>>>
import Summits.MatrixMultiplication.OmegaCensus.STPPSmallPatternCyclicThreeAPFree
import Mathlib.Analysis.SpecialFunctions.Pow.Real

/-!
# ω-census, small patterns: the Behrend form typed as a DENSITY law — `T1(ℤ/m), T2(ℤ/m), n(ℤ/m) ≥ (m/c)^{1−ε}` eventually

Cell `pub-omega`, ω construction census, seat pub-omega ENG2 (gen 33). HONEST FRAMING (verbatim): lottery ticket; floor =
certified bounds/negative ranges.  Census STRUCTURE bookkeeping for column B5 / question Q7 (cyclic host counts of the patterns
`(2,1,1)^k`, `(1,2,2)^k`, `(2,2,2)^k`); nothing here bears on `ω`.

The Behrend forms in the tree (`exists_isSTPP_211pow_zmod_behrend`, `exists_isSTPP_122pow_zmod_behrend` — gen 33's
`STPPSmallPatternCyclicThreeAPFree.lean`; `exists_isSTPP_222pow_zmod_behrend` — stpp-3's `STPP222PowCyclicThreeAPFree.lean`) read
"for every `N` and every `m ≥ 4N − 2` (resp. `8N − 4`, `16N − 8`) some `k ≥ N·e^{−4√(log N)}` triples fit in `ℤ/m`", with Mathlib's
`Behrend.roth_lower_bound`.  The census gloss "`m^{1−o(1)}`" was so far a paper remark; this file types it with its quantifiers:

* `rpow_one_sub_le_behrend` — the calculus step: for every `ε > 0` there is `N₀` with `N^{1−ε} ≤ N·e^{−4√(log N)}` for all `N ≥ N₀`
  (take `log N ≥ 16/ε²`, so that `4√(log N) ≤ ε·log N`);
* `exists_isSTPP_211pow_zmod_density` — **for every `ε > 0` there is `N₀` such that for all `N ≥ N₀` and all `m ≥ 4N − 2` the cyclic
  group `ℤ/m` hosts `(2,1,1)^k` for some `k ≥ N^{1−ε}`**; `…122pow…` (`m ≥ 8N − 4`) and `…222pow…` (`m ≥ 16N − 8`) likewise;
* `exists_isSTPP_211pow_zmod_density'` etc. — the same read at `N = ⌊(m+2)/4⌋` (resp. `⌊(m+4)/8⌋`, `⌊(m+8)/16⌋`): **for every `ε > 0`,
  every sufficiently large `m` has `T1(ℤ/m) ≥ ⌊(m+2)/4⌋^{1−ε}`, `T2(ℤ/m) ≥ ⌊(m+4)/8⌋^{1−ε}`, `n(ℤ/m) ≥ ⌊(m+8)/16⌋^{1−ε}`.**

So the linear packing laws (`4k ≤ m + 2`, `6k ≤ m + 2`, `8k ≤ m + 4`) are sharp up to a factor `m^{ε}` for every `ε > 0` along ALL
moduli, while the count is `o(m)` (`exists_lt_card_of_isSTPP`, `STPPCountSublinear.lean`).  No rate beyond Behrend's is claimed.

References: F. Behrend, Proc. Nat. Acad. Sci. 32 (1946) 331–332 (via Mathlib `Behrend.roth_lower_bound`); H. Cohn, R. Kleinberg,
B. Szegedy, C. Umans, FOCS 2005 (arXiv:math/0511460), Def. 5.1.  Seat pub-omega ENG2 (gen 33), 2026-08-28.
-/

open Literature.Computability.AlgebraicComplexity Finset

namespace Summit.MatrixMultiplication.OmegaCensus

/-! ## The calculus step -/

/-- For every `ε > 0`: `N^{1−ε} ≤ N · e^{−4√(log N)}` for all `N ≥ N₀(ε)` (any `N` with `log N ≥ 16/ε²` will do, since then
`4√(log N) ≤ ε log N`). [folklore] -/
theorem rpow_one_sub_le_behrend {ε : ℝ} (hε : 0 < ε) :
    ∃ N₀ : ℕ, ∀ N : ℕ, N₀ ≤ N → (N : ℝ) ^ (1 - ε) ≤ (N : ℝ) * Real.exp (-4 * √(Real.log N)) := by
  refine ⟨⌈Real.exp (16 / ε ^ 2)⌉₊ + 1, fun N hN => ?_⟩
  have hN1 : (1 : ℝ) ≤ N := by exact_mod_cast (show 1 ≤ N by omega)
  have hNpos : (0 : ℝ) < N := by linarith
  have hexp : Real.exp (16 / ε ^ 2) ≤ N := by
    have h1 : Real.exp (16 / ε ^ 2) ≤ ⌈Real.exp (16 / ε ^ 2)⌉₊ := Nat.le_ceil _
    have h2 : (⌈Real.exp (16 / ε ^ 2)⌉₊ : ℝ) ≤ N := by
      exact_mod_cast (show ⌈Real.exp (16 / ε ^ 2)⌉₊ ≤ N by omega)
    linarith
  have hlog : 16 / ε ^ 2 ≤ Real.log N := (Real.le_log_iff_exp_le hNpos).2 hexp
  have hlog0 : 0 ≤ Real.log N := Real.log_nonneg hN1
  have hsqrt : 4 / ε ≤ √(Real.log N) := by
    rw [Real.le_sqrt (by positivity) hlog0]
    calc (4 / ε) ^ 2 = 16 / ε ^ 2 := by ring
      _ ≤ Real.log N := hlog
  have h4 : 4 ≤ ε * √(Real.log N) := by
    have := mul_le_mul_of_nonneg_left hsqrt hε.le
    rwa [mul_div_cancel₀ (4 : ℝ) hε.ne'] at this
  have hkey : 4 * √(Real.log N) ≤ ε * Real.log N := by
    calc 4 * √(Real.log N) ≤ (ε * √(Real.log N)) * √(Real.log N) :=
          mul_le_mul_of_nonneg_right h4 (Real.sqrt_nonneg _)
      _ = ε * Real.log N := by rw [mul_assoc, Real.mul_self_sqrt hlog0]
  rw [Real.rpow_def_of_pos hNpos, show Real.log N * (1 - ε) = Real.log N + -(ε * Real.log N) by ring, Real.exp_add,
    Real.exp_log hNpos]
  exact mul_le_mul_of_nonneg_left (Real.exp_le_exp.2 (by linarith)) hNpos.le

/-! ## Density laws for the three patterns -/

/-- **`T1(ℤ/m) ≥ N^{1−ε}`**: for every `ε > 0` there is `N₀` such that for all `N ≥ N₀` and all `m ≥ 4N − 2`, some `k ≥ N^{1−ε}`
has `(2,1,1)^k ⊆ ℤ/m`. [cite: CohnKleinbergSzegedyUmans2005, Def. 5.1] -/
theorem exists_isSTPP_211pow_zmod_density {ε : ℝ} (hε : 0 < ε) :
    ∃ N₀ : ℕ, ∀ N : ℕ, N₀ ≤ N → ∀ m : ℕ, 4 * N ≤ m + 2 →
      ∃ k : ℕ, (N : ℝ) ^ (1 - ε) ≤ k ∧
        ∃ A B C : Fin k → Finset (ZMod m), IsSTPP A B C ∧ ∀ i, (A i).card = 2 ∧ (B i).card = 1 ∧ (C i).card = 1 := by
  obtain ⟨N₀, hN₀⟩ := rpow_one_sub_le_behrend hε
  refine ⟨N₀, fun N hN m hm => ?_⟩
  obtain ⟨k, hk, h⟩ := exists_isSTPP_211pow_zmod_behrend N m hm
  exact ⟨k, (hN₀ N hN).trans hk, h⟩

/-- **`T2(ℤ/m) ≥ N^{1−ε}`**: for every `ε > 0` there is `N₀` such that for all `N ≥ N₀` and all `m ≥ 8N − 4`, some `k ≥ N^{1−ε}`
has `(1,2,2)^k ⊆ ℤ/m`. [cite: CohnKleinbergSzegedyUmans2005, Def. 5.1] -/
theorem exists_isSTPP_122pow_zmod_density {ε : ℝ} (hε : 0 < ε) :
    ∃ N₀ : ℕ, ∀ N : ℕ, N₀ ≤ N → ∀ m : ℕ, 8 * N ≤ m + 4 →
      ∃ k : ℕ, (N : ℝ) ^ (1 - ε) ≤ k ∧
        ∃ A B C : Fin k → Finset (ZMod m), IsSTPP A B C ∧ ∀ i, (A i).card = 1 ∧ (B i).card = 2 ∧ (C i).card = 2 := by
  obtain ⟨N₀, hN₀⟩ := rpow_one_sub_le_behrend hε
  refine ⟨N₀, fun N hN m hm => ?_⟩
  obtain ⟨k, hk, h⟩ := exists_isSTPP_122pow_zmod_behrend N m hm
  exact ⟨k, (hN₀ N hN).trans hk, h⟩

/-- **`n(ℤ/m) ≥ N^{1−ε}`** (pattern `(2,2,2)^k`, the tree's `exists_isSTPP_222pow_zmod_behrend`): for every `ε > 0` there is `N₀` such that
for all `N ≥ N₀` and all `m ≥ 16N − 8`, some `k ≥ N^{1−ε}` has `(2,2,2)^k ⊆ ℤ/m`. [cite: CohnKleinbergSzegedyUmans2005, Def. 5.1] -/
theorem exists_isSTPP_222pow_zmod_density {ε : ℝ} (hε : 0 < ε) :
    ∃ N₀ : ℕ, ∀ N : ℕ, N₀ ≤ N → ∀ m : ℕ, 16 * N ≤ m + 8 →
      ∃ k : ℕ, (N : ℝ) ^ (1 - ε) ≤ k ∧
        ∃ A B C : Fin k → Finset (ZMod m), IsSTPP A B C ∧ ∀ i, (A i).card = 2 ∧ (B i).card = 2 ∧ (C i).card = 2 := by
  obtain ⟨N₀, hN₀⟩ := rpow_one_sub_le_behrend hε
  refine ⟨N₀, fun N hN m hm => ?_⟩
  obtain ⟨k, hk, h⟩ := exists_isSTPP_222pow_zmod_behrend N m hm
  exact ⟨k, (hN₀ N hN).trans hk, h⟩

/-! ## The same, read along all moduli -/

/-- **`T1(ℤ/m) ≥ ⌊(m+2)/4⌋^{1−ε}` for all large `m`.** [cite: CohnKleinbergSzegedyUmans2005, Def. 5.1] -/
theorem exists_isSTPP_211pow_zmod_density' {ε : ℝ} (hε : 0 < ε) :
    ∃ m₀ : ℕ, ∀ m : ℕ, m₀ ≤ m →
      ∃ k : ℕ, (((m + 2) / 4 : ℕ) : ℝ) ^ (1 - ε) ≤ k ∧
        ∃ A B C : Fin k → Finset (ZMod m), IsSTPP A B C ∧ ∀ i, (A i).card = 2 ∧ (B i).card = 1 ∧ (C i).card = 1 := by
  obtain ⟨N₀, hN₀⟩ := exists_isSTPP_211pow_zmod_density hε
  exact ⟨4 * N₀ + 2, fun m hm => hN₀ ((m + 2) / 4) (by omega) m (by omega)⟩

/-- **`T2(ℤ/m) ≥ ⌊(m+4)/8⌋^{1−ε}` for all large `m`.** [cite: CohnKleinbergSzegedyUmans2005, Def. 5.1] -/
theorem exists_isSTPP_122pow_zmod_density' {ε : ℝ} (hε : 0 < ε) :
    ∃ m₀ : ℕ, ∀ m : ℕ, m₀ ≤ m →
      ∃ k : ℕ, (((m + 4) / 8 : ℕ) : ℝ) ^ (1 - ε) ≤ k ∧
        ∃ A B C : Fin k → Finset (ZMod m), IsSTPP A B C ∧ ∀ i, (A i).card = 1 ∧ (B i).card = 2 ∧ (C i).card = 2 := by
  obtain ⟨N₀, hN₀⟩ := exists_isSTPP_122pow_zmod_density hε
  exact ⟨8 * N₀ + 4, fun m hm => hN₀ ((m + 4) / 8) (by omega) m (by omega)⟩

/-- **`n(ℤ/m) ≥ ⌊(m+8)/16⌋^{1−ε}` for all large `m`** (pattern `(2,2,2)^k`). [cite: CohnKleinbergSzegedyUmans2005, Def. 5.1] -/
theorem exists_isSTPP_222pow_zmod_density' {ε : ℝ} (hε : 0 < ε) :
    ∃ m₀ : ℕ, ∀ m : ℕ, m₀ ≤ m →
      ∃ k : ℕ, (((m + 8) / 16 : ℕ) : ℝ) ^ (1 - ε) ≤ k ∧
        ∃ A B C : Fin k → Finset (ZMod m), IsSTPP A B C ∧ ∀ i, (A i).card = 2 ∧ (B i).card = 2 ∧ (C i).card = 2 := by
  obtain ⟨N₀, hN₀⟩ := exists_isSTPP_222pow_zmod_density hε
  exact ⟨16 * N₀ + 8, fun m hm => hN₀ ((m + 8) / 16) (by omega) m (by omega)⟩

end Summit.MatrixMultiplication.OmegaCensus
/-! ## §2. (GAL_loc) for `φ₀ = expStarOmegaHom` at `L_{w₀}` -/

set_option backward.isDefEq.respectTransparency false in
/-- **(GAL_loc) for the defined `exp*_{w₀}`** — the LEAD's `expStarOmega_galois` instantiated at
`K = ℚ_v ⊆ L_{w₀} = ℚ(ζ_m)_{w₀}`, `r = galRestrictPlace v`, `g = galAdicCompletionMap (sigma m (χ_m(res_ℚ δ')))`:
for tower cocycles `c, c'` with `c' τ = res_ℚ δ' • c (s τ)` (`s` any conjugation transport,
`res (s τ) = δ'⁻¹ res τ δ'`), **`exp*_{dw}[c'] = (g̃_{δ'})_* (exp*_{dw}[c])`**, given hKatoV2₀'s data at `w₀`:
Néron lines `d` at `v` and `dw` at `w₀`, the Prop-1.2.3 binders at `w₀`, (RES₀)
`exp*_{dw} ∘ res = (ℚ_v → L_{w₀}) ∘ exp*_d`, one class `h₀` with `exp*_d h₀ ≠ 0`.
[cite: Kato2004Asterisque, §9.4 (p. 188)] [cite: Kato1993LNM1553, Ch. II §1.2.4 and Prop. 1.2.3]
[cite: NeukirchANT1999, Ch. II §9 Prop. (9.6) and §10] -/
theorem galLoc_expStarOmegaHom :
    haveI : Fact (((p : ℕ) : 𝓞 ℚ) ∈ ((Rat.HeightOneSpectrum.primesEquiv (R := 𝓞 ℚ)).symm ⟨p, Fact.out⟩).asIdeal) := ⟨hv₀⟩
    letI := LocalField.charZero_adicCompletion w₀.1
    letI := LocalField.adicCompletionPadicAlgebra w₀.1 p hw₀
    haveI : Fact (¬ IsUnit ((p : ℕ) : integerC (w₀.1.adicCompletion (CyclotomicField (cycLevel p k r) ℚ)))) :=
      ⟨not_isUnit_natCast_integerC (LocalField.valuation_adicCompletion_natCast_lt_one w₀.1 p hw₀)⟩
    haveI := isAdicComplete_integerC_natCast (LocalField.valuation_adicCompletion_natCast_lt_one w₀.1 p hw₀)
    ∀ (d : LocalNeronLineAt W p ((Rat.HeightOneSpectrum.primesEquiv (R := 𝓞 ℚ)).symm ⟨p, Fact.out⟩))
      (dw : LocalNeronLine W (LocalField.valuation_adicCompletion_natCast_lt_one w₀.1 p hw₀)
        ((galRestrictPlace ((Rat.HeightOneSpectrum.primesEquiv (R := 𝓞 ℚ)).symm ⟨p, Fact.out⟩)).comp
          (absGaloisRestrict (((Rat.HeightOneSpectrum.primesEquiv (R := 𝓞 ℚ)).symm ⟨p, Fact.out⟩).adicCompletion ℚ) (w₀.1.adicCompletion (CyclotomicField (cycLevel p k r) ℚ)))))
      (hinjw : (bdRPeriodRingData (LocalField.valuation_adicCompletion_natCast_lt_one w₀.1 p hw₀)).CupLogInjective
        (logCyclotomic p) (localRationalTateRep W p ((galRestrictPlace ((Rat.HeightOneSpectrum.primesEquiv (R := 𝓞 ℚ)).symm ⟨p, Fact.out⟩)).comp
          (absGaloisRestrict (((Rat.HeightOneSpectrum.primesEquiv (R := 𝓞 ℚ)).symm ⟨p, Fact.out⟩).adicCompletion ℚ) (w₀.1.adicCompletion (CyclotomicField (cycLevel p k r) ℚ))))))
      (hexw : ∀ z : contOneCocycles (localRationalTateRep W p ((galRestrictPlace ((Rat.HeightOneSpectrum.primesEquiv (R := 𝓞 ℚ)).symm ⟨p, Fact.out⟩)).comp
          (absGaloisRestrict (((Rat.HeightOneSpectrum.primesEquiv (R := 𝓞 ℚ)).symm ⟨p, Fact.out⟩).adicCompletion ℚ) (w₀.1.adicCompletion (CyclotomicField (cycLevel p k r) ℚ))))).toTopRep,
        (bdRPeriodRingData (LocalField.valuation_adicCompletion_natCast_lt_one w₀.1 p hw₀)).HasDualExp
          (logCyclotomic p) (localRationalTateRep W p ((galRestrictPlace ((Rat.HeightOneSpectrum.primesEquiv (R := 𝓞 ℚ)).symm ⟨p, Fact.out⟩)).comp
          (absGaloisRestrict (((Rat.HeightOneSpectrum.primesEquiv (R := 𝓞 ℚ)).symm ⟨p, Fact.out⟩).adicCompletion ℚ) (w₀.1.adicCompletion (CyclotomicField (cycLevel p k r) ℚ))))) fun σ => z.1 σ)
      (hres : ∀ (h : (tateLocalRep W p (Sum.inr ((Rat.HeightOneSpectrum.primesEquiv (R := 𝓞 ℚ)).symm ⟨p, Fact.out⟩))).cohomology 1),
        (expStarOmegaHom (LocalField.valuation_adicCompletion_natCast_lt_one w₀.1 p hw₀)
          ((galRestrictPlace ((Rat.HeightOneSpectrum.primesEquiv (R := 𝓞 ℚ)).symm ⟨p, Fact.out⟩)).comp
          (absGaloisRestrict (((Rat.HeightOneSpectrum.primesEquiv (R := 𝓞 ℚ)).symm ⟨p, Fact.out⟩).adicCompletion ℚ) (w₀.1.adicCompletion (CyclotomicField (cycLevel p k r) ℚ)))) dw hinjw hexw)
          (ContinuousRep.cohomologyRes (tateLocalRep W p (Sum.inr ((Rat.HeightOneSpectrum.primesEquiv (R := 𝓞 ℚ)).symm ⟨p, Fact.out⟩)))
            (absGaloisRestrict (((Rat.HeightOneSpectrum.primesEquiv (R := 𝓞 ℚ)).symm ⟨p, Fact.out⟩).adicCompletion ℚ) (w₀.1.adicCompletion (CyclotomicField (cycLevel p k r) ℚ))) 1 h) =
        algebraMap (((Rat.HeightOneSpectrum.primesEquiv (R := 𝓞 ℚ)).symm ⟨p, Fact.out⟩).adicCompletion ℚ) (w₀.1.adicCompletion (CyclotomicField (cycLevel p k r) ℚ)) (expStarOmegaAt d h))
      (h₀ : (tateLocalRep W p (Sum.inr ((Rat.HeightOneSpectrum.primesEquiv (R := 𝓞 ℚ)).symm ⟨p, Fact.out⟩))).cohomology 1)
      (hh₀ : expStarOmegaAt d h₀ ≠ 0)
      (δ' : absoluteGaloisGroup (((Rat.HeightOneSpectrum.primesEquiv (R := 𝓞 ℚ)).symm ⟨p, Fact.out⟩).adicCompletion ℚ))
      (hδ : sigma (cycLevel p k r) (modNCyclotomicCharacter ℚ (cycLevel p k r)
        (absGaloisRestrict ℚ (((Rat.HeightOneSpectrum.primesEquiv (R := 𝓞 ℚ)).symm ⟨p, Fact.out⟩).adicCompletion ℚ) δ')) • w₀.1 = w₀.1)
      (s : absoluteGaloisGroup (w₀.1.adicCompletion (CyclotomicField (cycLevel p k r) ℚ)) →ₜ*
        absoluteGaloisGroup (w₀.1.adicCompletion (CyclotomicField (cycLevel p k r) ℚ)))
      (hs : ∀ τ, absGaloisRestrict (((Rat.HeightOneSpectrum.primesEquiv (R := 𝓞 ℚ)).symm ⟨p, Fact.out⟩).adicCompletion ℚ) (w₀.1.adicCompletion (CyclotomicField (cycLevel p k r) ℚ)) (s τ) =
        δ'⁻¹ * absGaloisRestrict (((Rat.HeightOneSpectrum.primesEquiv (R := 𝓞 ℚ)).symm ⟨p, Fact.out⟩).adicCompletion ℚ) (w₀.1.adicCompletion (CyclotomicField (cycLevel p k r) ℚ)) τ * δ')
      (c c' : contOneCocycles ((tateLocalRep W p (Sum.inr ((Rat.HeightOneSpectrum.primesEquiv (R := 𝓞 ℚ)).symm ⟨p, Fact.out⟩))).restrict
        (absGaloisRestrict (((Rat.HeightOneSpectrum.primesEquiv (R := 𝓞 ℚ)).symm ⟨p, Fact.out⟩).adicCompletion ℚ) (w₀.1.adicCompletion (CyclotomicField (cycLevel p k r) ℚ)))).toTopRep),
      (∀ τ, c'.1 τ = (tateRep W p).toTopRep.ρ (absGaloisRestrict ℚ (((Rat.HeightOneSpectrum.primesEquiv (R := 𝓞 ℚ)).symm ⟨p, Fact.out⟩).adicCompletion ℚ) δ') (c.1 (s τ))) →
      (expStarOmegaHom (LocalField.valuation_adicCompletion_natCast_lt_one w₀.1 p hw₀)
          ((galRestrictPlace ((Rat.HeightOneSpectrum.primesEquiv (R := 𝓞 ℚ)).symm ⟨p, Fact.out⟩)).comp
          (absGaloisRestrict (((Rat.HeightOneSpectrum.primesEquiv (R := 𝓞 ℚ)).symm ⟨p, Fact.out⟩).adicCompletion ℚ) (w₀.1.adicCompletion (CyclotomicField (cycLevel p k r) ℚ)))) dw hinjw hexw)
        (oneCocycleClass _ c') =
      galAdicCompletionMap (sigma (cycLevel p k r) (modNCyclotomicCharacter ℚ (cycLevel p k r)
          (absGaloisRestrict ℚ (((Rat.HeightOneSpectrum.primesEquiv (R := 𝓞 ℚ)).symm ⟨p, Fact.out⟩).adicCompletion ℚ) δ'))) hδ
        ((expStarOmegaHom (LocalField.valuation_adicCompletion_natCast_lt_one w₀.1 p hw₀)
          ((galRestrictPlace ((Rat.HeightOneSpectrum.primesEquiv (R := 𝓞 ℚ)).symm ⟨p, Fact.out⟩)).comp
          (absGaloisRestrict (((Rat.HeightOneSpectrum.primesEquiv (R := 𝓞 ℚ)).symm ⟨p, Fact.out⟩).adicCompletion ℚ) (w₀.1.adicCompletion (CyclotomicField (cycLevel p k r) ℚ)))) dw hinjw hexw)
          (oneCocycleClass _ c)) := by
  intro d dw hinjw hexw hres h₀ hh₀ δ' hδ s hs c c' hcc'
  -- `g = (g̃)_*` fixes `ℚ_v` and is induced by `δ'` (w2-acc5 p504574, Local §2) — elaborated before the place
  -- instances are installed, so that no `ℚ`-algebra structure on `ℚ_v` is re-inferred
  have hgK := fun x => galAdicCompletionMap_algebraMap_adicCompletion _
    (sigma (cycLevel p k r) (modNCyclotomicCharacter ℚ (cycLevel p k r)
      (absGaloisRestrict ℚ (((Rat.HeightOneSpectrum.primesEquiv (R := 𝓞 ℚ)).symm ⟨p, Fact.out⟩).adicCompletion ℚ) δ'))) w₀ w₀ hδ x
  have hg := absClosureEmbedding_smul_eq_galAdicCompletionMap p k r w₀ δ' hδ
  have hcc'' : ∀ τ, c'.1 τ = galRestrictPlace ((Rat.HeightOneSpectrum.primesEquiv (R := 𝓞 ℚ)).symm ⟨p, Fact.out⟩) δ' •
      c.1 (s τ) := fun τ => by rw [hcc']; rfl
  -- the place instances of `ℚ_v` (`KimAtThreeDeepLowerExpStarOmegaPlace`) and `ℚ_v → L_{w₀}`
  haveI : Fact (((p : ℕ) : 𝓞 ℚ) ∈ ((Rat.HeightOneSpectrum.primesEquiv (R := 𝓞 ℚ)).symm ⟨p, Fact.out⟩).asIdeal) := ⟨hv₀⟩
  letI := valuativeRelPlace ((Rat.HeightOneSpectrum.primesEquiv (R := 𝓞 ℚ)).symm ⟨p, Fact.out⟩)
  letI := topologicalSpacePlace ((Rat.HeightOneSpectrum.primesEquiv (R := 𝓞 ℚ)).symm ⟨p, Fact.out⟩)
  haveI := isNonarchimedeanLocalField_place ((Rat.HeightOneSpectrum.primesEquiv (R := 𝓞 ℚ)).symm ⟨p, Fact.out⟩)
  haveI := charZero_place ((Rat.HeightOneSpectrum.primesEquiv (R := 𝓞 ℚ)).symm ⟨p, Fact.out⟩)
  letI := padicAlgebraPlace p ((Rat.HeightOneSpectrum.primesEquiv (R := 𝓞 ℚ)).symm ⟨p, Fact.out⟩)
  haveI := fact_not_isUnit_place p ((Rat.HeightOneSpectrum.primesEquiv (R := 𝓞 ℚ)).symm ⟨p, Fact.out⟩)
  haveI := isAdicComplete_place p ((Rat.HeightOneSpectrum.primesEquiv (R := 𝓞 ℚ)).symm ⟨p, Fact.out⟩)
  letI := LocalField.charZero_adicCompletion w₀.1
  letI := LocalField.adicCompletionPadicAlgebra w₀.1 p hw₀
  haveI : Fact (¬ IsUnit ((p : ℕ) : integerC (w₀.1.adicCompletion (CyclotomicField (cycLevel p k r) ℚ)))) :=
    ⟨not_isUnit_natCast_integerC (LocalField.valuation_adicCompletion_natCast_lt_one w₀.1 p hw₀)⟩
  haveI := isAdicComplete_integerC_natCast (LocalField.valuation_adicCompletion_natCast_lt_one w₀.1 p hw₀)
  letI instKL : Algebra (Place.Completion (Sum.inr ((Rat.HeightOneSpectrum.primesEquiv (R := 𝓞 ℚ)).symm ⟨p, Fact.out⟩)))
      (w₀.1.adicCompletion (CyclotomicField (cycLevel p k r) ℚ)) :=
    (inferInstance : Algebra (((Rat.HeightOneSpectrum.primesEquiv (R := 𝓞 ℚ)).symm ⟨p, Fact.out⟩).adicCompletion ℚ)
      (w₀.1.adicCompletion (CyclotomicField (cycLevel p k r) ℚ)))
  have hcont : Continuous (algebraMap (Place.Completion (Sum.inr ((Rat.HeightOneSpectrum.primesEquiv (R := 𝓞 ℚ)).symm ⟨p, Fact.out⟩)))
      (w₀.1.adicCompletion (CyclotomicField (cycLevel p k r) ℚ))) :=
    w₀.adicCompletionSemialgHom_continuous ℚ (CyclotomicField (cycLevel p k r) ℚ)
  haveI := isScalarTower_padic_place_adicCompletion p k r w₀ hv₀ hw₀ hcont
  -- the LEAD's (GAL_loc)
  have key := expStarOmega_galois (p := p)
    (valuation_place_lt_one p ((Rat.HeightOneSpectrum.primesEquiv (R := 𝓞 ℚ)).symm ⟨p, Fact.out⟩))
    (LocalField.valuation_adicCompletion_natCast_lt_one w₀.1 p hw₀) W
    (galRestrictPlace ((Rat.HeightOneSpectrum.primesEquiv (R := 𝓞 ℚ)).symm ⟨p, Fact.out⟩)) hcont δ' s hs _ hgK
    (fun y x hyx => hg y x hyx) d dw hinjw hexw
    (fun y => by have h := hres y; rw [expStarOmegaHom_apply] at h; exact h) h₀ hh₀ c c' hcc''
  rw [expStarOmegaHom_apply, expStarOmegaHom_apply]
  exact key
<<<
Look for the word "along" throughout the material above and copy every line that has it.

## RESULT:
So the linear packing laws (`4k ≤ m + 2`, `6k ≤ m + 2`, `8k ≤ m + 4`) are sharp up to a factor `m^{ε}` for every `ε > 0` along ALL
/-! ## The same, read along all moduli -/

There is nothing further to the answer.